WHAT IS NEEDED
When you reach the line containing "at every geometric" in the entries below, start writing out each line exactly, and stop after the line containing "[cite: MumfordFogartyKirwan1994, Ch. 6".

*** TASK INPUTS ***

import Literature.AlgebraicGeometry.AbelianSchemes.AbelianSchemeDualTransportLambda
import Literature.AlgebraicGeometry.AbelianSchemes.AbelianSchemeDualTransportOfBaseChangeAnyBase
import Literature.AlgebraicGeometry.AbelianSchemes.MumfordBundleClassifierBaseChange
import Literature.AlgebraicGeometry.AbelianSchemes.NormalisedBundleBaseChange
import Literature.AlgebraicGeometry.AbelianSchemes.LDeltaCubeLocus
import Literature.AlgebraicGeometry.Modules.PushforwardBaseChangeHomComp
import Literature.AlgebraicGeometry.Modules.PushforwardBaseChangeOpenImmersion
import HarnessLib

/-!
# Transport of the clauses of [MumfordFogartyKirwan1994] Prop. 7.3 along an isomorphism of abelian schemes:
# the frame clause (VI), polarisations along `(e, Ĥ_e)`, the normalised sheaf `L′`, the letter of `Λ(L′)` under base change

Topic `AlgebraicGeometry/AbelianSchemes`; namespace `Literature.AlgebraicGeometry.AbelianSchemes.AbelianSchemeOver`; universe `0`.
Cell hodgecm-mathlib (D-0151), F-DAG leaf F-6, capstone (H-int): the plumbing of the (H-int) part 2 `MFKSubfunctorOfHilbIntrinsicIff`
that is NOT in ★ `MumfordBundleIsoTransport` (B-p17 (g14): (T1) `Λ` under homomorphisms, (T2) the classification letter along
`(e, Ĥ_e)`); B-p02 (g14).  THEOREMS ONLY; books 0.  HC_CM is proved only modulo the 7 printed citations until rung 0 closes; this
file discharges none of them.

* `isIso_pullback_map_comp_pushforwardBaseChangeHom_of_isPullback_of_isPullback` — the frame clause (VI) «`b^*u ≫ β` is an
  isomorphism» does not depend on the cartesian square chosen over `(p, b)` (★ `…_iff_of_paste`, ★
  `isIso_pushforwardBaseChangeHom_of_isOpenImmersion` along `𝟙 T`);
* `Polarization.exists_lam_eq_lamTransport` — a polarisation of `(A, D)` moves along an isomorphism `e : A' ≅ A` of abelian
  schemes and the dual transport to a polarisation of `(A', D')` with `λ' = e ≫ λ ≫ Ĥ_{e⁻¹}` (★ `lamTransport`, ★
  `isLambdaOfAt_lamTransport'`, ★ `isMonHom_hatTransportOver_of_isLocallyNoetherian_base`);
* (T3) `nonempty_pullback_normalised_iso_of_comp_eq` — the normalised sheaf `M ⊗ π^*(ε^*M)^∨` moves along any `G : A' → A`
  with `G ≫ π = π'`, `ε' ≫ G = ε` (rank-one class road of ★ `nonempty_pullback_normalised_iso_normalised_pullback`);
* `nonempty_normalised_iso_of_iso` — congruence of the normalised sheaf; `forall_nonempty_classify_pullback_map` — the
  classification letter of `Λ(L′)` base-changes to the normalised sheaf of `M|_{A ×_S S'}` (★
  `nonempty_pullbackP_baseChange_iso_pullback_mumfordBundle`, ★ `nonempty_pullback_normalised_iso_normalised_pullback`).

## References
* [MumfordFogartyKirwan1994] D. Mumford, J. Fogarty, F. Kirwan, *Geometric Invariant Theory*, 3rd ed. (1994), Ch. 6 §2
  Definition 6.2 (p. 120), Prop. 6.10 (p. 121), Prop. 6.11 (p. 122), Ch. 7 §2 Definition 7.2 and Definition 7.3 (p. 129),
  Proposition 7.3 and its proof (pp. 132–134).
* [MilneAV2008] J. S. Milne, *Abelian Varieties* (v2.00, 2008), I §8 pp. 36–37.
* [Hartshorne1977] R. Hartshorne, *Algebraic Geometry* (1977), III Ex. 4.5.
* [StacksProject] The Stacks Project, Tag 02N6.
-/

set_option backward.isDefEq.respectTransparency false

noncomputable section

open CategoryTheory CategoryTheory.Limits AlgebraicGeometry MonoidalCategory MonObj

namespace Literature.AlgebraicGeometry.AbelianSchemes

namespace AbelianSchemeOver

open Literature.AlgebraicGeometry.Motives Literature.AlgebraicGeometry.Modules Literature.AlgebraicGeometry.AbelianVarieties
open scoped MonObj

section Plumbing

/-- Congruence of the (VI)-clause in the top and bottom arrows of the square. [folklore] -/
private theorem isIso_pullback_map_comp_pushforwardBaseChangeHom_congr {X S T XT : Scheme.{0}} {p : X ⟶ S}
    {b b' : T ⟶ S} {pr pr' : XT ⟶ X} {pT : XT ⟶ T} (hb : b = b') (hpr : pr = pr')
    {w : pr ≫ p = pT ≫ b} {w' : pr' ≫ p = pT ≫ b'} (G : X.Modules) {E : S.Modules}
    (u : E ⟶ (Scheme.Modules.pushforward p).obj G) :
    IsIso ((Scheme.Modules.pullback b).map u ≫ pushforwardBaseChangeHom w G) ↔
      IsIso ((Scheme.Modules.pullback b').map u ≫ pushforwardBaseChangeHom w' G) := by
  subst hb; subst hpr; exact Iff.rfl

/-- **The frame clause (VI) does not depend on the cartesian square chosen over `(p, b)`**: two pullback squares differ
by the comparison isomorphism `XT ≅ XT'`, a cartesian square over `𝟙 T`, along which the base-change morphism is an
isomorphism (★ `isIso_pushforwardBaseChangeHom_of_isOpenImmersion`); paste (★ `…_iff_of_paste`).
[cite: MumfordFogartyKirwan1994, Ch. 7 §2 Prop. 7.3, step (VI) of the proof (p. 134)] [cite: StacksProject, Tag 02N6] -/
theorem isIso_pullback_map_comp_pushforwardBaseChangeHom_of_isPullback_of_isPullback {X S T XT XT' : Scheme.{0}}
    {p : X ⟶ S} {b : T ⟶ S} {pr : XT ⟶ X} {pT : XT ⟶ T} {pr' : XT' ⟶ X} {pT' : XT' ⟶ T}
    (H : IsPullback pr pT p b) (H' : IsPullback pr' pT' p b) (G : X.Modules) {E : S.Modules}
    (u : E ⟶ (Scheme.Modules.pushforward p).obj G)
    (hVI : IsIso ((Scheme.Modules.pullback b).map u ≫ pushforwardBaseChangeHom H.w G)) :
    IsIso ((Scheme.Modules.pullback b).map u ≫ pushforwardBaseChangeHom H'.w G) := by
  -- the comparison square over `𝟙 T`
  have hfst : (H.isoIsPullback _ _ H').inv ≫ pr = pr' := H.isoIsPullback_inv_fst _ _ H'
  have hsnd : (H.isoIsPullback _ _ H').inv ≫ pT = pT' := H.isoIsPullback_inv_snd _ _ H'
  have HE : IsPullback (H.isoIsPullback _ _ H').inv pT' pT (𝟙 T) :=
    IsPullback.of_horiz_isIso ⟨by rw [hsnd, Category.comp_id]⟩
  have w' : ((H.isoIsPullback _ _ H').inv ≫ pr) ≫ p = pT' ≫ 𝟙 T ≫ b := by
    rw [hfst, Category.id_comp]; exact H'.w
  haveI := isIso_pushforwardBaseChangeHom_of_isOpenImmersion HE ((Scheme.Modules.pullback pr).obj G)
  have h1 : IsIso ((Scheme.Modules.pullback (𝟙 T)).map
      ((Scheme.Modules.pullback b).map u ≫ pushforwardBaseChangeHom H.w G) ≫
        pushforwardBaseChangeHom HE.w ((Scheme.Modules.pullback pr).obj G)) := by
    haveI := hVI; infer_instance
  rw [isIso_pullback_map_comp_pushforwardBaseChangeHom_iff_of_paste H.w HE.w w' G u] at h1
  exact (isIso_pullback_map_comp_pushforwardBaseChangeHom_congr (Category.id_comp b) hfst G u).1 h1

variable {S : Scheme.{0}} [IsLocallyNoetherian S] {A A' : AbelianSchemeOver S}

/-- **A polarisation moves along an isomorphism of abelian schemes**: for `e : A' ≅ A` (a homomorphism), dual pairs
`D`, `D'` with the unit hypotheses, and a polarisation `λ` of `(A, D)`, the transported `λ' = e ≫ λ ≫ Ĥ_{e⁻¹} : A' → Â'`
(★ `lamTransport`) is a polarisation of `(A', D')`: a homomorphism (★ `isMonHom_hatTransportOver_of_isLocallyNoetherian_base`)
with `λ̄' = Λ(𝒪(e_s^*Θ))` at every geometric point (★ `isLambdaOfAt_lamTransport'`; `e_s^*Θ` ample).
[cite: MumfordFogartyKirwan1994, Ch. 6 §2 Definition 6.2 (p. 120)] [cite: MumfordFogartyKirwan1994, Ch. 7 §2 Definition 7.2 (p. 129)] -/
theorem Polarization.exists_lam_eq_lamTransport (D : A.DualPair) (D' : A'.DualPair) (e : A'.X ≅ A.X) [IsMonHom e.hom]
    (e' : A.X ≅ A'.X) [IsMonHom e'.hom] (he' : e'.hom = e.inv)
    (hD : Nonempty ((Scheme.Modules.pullback (DualPair.unitHatSlice D)).obj D.P ≅ SheafOfModules.unit _))
    (hD' : Nonempty ((Scheme.Modules.pullback (DualPair.unitHatSlice D')).obj D'.P ≅ SheafOfModules.unit _))
    (pol : A.Polarization D) :
    ∃ pol' : A'.Polarization D', pol'.lam = DualPair.lamTransport D D' e e' pol.lam := by
  haveI := pol.isMonHom
  haveI := DualPair.isMonHom_hatTransportOver_of_isLocallyNoetherian_base D' D e' hD' hD
  refine ⟨{ lam := DualPair.lamTransport D D' e e' pol.lam
            isMonHom := by unfold DualPair.lamTransport; infer_instance
            exists_ample := fun Ω _ _ s => ?_ }, rfl⟩
  obtain ⟨Θ, hΘ, hl⟩ := pol.exists_ample Ω s
  haveI := isIso_toSchemeHom_of_iso (fibreIsoOfIso e s)
  haveI := isDominant_toSchemeHom_fibreIsoOfIso e s
  exact ⟨Θ.pullback _, hΘ.pullback _, DualPair.isLambdaOfAt_lamTransport' e s D D' e' pol.lam he' hl⟩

***

EXERCISE SOLUTION
with `λ̄' = Λ(𝒪(e_s^*Θ))` at every geometric point (★ `isLambdaOfAt_lamTransport'`; `e_s^*Θ` ample).
[cite: MumfordFogartyKirwan1994, Ch. 6 §2 Definition 6.2 (p. 120)] [cite: MumfordFogartyKirwan1994, Ch. 7 §2 Definition 7.2 (p. 129)] -/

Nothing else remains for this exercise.